Techniques for Indexing Low-Selectivity Columns in SQL Server
Impact on Updates and Inserts
This technique will have some cost in terms of changes to the base table, so it’s important to estimate how much, and whether that impact will be detrimental. The sample data I created happened to include about 150,000 rows having state = “MT”, so to at least get some idea of the update performance hit, I performed some updates on those rows and compared the execution plans. This is not a comprehensive test of inserts and updates, but just a brief check.
First, with the indexed view, a change to the base table has to also be affected in the view’s data. For a statement like this one:
update baseTable set getsMail = 0 where state = ‘MT’
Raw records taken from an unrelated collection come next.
import Summits.QuantumFields.YangMills.Theorems.ColdStartUniversalityShenZhuZhuWeightedW2ContractionSU2
import Summits.QuantumFields.YangMills.Theorems.ColdStartUniversalityShenZhuZhuTorusWeights
import HarnessLib

/-!
# SHEN–ZHU–ZHU'S LEMMA 5.1 (the weighted coupling estimate behind Theorem 1.2) for `SU(2)`, `d = 3`:
# the named fact `shenZhuZhu_weightedContraction (fundamentalLatticeRep 2) 3` VERBATIM is a THEOREM of the tree

Seat `ym-line-csu-p1` (g43), route `ColdStartUniversality` of `Summits/QuantumFields/YangMills`, helper file (`--supports stmt-QuantumFields-24809`).
Assembly: the weighted `W₂` Dirac contraction `szzDiracContraction_wW2_su2` (Kuwada duality from the WEIGHTED Bakry–Émery gradient bound, files
`…LatticeLangevinWeighted*`, `…ShenZhuZhuWeightedW2ContractionSU2`) at `b = √a` with the torus weights `w_e = Σ_(torusEdge ẽ = e) a^(−|ẽ|)` of
`…ShenZhuZhuTorusWeights` (positive, plaquette ratio `≤ a`, and `ρ_(∞,a)(torusLift U, torusLift U')² = Σ_e w_e ρ(U_e,U'_e)²`), and the rate comparison
`K̃_𝒮 = 1 − 16(1+√a)|β| ≤ 1 − (4 + 6(a+1)/√a)|2β|` (`a ≥ 1`).
* `szzDiracContraction_mono_rate` — the conclusion shape is monotone in the rate;
* `szzErgodicRateSU_two_three`, `szzErgodicRateSU_le_weightedRate`, `abs_two_mul_lt_of_szzErgodicRateSU_pos` — the printed rate for `N = 2`, `d = 3`;
* ★★★★★ **`shenZhuZhu_weightedContraction_su2 : shenZhuZhu_weightedContraction (fundamentalLatticeRep 2) 3`** — SZZ Lemma 5.1 in the Literature's
  Dirac form: for every `a > 1`, `β` with `K̃_𝒮 > 0`, `L > 1`, any two strong solutions of the `SU(2)` lattice Langevin SDE on `(ℤ/L)³` (coupling `2β`) from
  `Q`, `Q̄`: `W₂^(ρ_(∞,a)∘torusLift)(law U_t, law U'_t)² ≤ e^(−2K̃_𝒮 t) ρ_(∞,a)(Q,Q̄)²` (`SU` conjunct; the `SO` conjunct is vacuous, `K̃_𝒮(SO(2)) ≤ 0`).
THEOREMS ONLY, no definition, no sorry.  HONEST FRAMING: this discharges the instance `(SU(2), d = 3)` of a named Literature fact about the FIXED-`β`
lattice dynamics, uniformly in the volume `L` — it is Shen–Zhu–Zhu's large-`1/β` (high-temperature) regime `K̃_𝒮 > 0`; nothing `K`-uniform along the
route's scaling `β'_K → ∞`; `UniformColdStartMixing` (24809, ASIDE) is not restated and not proved; no crux, rung or summit statement is proved; the
Yang–Mills mass gap is NOT proved.  The proof route (Kuwada duality + weighted Γ₂) replaces the paper's Kendall–Cranston coupling and improves the
rate constant (`6(a+1)/√a + 4 ≤ 8 + 8√a`).
-/

set_option autoImplicit false

noncomputable section

namespace Summit.QuantumFields.YangMills.Theorems.ColdStartUniversality

open MeasureTheory ProbabilityTheory Matrix Complex Finset Filter Topology Set Metric
open scoped BigOperators NNReal ENNReal
open Literature.MathematicalPhysics.QuantumFieldTheory
open Literature.MathematicalPhysics.QuantumLattice (fundamentalRep fundamentalLatticeRep continuous_fundamentalRep fundamentalRep_apply fundamentalLatticeRep_N)

variable {L : ℕ} [NeZero L]

/-! ## §1. Monotonicity in the rate; the printed rate for `N = 2`, `d = 3` -/

/-- The conclusion shape `SZZDiracContraction` is monotone in the rate (for a nonnegative cost). [cite: ShenZhuZhuCMP2023, (4.5)] -/
theorem szzDiracContraction_mono_rate (L : ℕ) [NeZero L] (β' : ℝ) {K K' : ℝ} (hK : K' ≤ K)
    {c : GaugeConfig 3 L (Matrix.specialUnitaryGroup (Fin 2) ℂ) → GaugeConfig 3 L (Matrix.specialUnitaryGroup (Fin 2) ℂ) → ℝ} (hc : ∀ U U', 0 ≤ c U U')
    (h : SZZDiracContraction (fundamentalLatticeRep 2) 3 L β' K c) : SZZDiracContraction (fundamentalLatticeRep 2) 3 L β' K' c := by
  intro Ω _ P _ W hW U Q hU0 hU Ω' _ P' _ W' hW' U' Q' hU'0 hU' t
  refine (h Ω P W hW U Q hU0 hU Ω' P' W' hW' U' Q' hU'0 hU' t).trans (ENNReal.ofReal_le_ofReal ?_)
  refine mul_le_mul_of_nonneg_right (Real.exp_le_exp.2 ?_) (hc Q Q')
  have ht : 0 ≤ (t : ℝ) := t.2
  nlinarith

/-- `K̃_𝒮(a) = 1 − 16(1+√a)|β|` for `SU(2)`, `d = 3`. [cite: ShenZhuZhuCMP2023, Lemma 5.1] -/
theorem szzErgodicRateSU_two_three (a β : ℝ) : szzErgodicRateSU a 2 3 β = 1 - 16 * (1 + Real.sqrt a) * |β| := by
  unfold szzErgodicRateSU szzRicciConstSU; norm_num; ring

/-- The printed rate is below the weighted Bakry–Émery rate at `b = √a`: `1 − 16(1+√a)|β| ≤ 1 − (4 + 6(√a²+1)/√a)|2β|` for `a ≥ 1`
(`⟺ 12/√a ≤ 8 + 4√a`). [cite: ShenZhuZhuCMP2023, Lemma 5.1] -/
theorem szzErgodicRateSU_le_weightedRate {a : ℝ} (ha : 1 ≤ a) (β : ℝ) :
    szzErgodicRateSU a 2 3 β ≤ 1 - (4 + 6 * ((Real.sqrt a ^ 2 + 1) / Real.sqrt a)) * |2 * β| := by
  rw [szzErgodicRateSU_two_three, abs_mul, abs_two]
  have hs : 1 ≤ Real.sqrt a := Real.one_le_sqrt.2 ha
  have hs0 : 0 < Real.sqrt a := by linarith
  have hfrac : (Real.sqrt a ^ 2 + 1) / Real.sqrt a = Real.sqrt a + 1 / Real.sqrt a := by field_simp
  have h12 : 1 / Real.sqrt a ≤ 1 := by rw [div_le_one hs0]; exact hs
  rw [hfrac]
  have hβ : 0 ≤ |β| := abs_nonneg β
  have hkey : (4 + 6 * (Real.sqrt a + 1 / Real.sqrt a)) * 2 ≤ 16 * (1 + Real.sqrt a) := by nlinarith
  nlinarith

/-- `K̃_𝒮 > 0` (with `a ≥ 1`) forces `|β'| = |2β| < 1/16 < 1/12`. [cite: ShenZhuZhuCMP2023, Lemma 5.1] -/
theorem abs_two_mul_lt_of_szzErgodicRateSU_pos {a : ℝ} (ha : 1 ≤ a) {β : ℝ} (hK : 0 < szzErgodicRateSU a 2 3 β) : |2 * β| < 1 / 12 := by
  rw [szzErgodicRateSU_two_three] at hK
  have hs : 1 ≤ Real.sqrt a := Real.one_le_sqrt.2 ha
  rw [abs_mul, abs_two]
  have hβ : 0 ≤ |β| := abs_nonneg β
  nlinarith

/-! ## §2. The named fact -/

/-- ★★★★★ **THE NAMED FACT `shenZhuZhu_weightedContraction (fundamentalLatticeRep 2) 3` IS A THEOREM.**  Shen–Zhu–Zhu's Lemma 5.1 (the volume-uniform
weighted coupling estimate behind Theorem 1.2) for `SU(2)` in its fundamental representation on `(ℤ/L)³`: for every `a > 1` and `β` with
`K̃_𝒮 = szzErgodicRateSU a 2 3 β > 0`, every `L > 1`, and any two strong solutions of `latticeLangevinDynamics (fundamentalLatticeRep 2) (2β)` from `Q`, `Q̄`
(each on its own filtered probability space): the coupling infimum of `E ρ_(∞,a)(torusLift U_t, torusLift U'_t)²` is at most `e^(−2K̃_𝒮 t)·ρ_(∞,a)(Q,Q̄)²`
for all `t ≥ 0` (`SZZDiracContraction … (weightedRiemannDistSq r a ∘ torusLift)`); the `SO` conjunct is vacuous.  Proof: the torus form of
`ρ_(∞,a)∘torusLift` is `d_w` with the torus weights (`weightedRiemannDistSq_torusLift_eq`), `d_w` contracts at the weighted Bakry–Émery rate
`1 − (4 + 6(a+1)/√a)|2β| ≥ K̃_𝒮` (`szzDiracContraction_wW2_su2` at `b = √a`), and the shape is monotone in the rate.
[cite: ShenZhuZhuCMP2023, Lemma 5.1 / (5.13)] [cite: BakryGentilLedoux2014, Thm 9.7.2] -/
theorem shenZhuZhu_weightedContraction_su2 : shenZhuZhu_weightedContraction (fundamentalLatticeRep 2) 3 := by
  intro _ a ha
  refine ⟨fun _ β hK L _ _ => ?_, fun _ β hK => ?_⟩
  · have hN : (fundamentalLatticeRep 2).N = 2 := fundamentalLatticeRep_N 2
    have hK2 : 0 < szzErgodicRateSU a 2 3 β := by rwa [hN] at hK
    have hcast : ((fundamentalLatticeRep 2).N : ℝ) * β = 2 * β := by rw [hN]; norm_num
    rw [hcast, hN]
    classical
    -- the torus weights of `ρ_(∞,a)`
    obtain ⟨w, hw⟩ : ∃ w : Edge 3 L → ℝ, w = fun e => (∑' et : {et : Literature.MathematicalPhysics.QuantumLattice.ZdEdge 3 // Literature.MathematicalPhysics.QuantumLattice.torusEdge L et = e}, (a ^ edgeLevel et.1)⁻¹) := ⟨_, rfl⟩
    have hwpos : ∀ e, 0 < w e := fun e => by rw [hw]; exact torusWeight_pos ha e
    obtain ⟨e₀, he₀⟩ := Finite.exists_min w
    obtain ⟨e₁, he₁⟩ := Finite.exists_max w
    have hb : 1 ≤ Real.sqrt a := Real.one_le_sqrt.2 ha.le
    have hwb : ∀ (p : Plaquette 3 L) (e e' : Edge 3 L), e ∈ ({(p.1, p.2.1.1), (p.1.shift p.2.1.1, p.2.1.2), (p.1.shift p.2.1.2, p.2.1.1), (p.1, p.2.1.2)} : Finset (Edge 3 L)) → e' ∈ ({(p.1, p.2.1.1), (p.1.shift p.2.1.1, p.2.1.2), (p.1.shift p.2.1.2, p.2.1.1), (p.1, p.2.1.2)} : Finset (Edge 3 L)) → w e ≤ Real.sqrt a ^ 2 * w e' := by
      intro p e e' he he'
      rw [Real.sq_sqrt (by linarith), hw]
      exact torusWeight_plaquette_le ha p e e' he he'
    have hβ' : |2 * β| < 1 / 12 := abs_two_mul_lt_of_szzErgodicRateSU_pos ha.le hK2
    have hcontr := szzDiracContraction_wW2_su2 L (2 * β) (Real.sqrt a) hb hβ' w (hwpos e₀) he₀ he₁ hwb
    have hcost : (fun U U' : GaugeConfig 3 L (Matrix.specialUnitaryGroup (Fin 2) ℂ) => weightedRiemannDistSq (fundamentalLatticeRep 2) a (Literature.MathematicalPhysics.QuantumLattice.torusLift L U) (Literature.MathematicalPhysics.QuantumLattice.torusLift L U')) =
        fun U U' : GaugeConfig 3 L (Matrix.specialUnitaryGroup (Fin 2) ℂ) => ∑ e : Edge 3 L, w e * (fundamentalLatticeRep 2).riemannDist (U e) (U' e) ^ 2 := by
      funext U U'; rw [hw]; exact weightedRiemannDistSq_torusLift_eq (fundamentalLatticeRep 2) ha U U'
    rw [hcost]
    exact szzDiracContraction_mono_rate L (2 * β) (szzErgodicRateSU_le_weightedRate ha.le β)
      (fun U U' => Finset.sum_nonneg fun e _ => mul_nonneg (hwpos e).le (sq_nonneg _)) hcontr
  · exfalso
    have hN : (fundamentalLatticeRep 2).N = 2 := fundamentalLatticeRep_N 2
    rw [hN] at hK
    unfold szzErgodicRateSO szzRicciConstSO at hK
    norm_num at hK
    nlinarith [abs_nonneg β, Real.sqrt_nonneg a, mul_nonneg (Real.sqrt_nonneg a) (abs_nonneg β)]

end Summit.QuantumFields.YangMills.Theorems.ColdStartUniversality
An update has to be performed against both the base table and the view content, and each will show up in the execution plan as a node labeled as a “clustered index update.” It might seem odd, but that is what is happening: the view data is persisted, and has its own clustered index, so that clustered index has to be updated along with the table itself. The cost in this case is 28.79.
Next, I’ll remove the view, and perform a similar update:
drop view completeSubset
update baseTable set getsMail = 1 where state = ‘MT’
The cost to perform this update without the indexed view is 24.70, which is slightly less than the cost when the view is present, as one would expect. But this difference does not seem like a significant impact compared to performance gain we achieved on select queries. If the workload on this hypothetical system favors selects over changes — and many systems do by even a factor of ten — then the benefits are probably worth it. Let me roughly generalize the costs above into a guesstimate, understanding that this is an oversimplification: Suppose that the select statements run five times as often as updates on our system. Our test provided a four-fold improvement in selection, multiplied by five is a 20x weighted gain in selection performance, and a relatively small 0.86x loss in update performance.
Conventional indexes are not much help when the data they index is not selective. However, if you have adequate storage space and data cache available, and the hit in insert/update performance is not an overriding concern, then it is possible to get significant gains in select performance on this type of data by denormalizing into separate indexed views. This type of denormalization is relatively safe, because — unlike denormalized data in tables — the database engine itself maintains the consistency of the data. So there is little or no worry that the data in the indexed views will get out of sync with the base tables, and there is no additional effort or coding required to keep the view data up to date.
Good candidates for this technique include tables with large numbers of rows, where it’s common to select from those rows based on columns that have low selectivity, but where the result sets are expected to be smaller than the base table itself. For example, if the selected set comprises 80% of the base table, then the benefit of this technique is not likely to be great, but if the selected set is only 25% of the table, then it will be significant. There is a trade-off in terms of the storage space required, but the space requirement is mitigated by storing only the matching rows from the base table, rather than all of them, as with a covering index. There is also some price in insert/update performance, but on many systems, the demands made by select queries far outweigh those made by inserts and updates.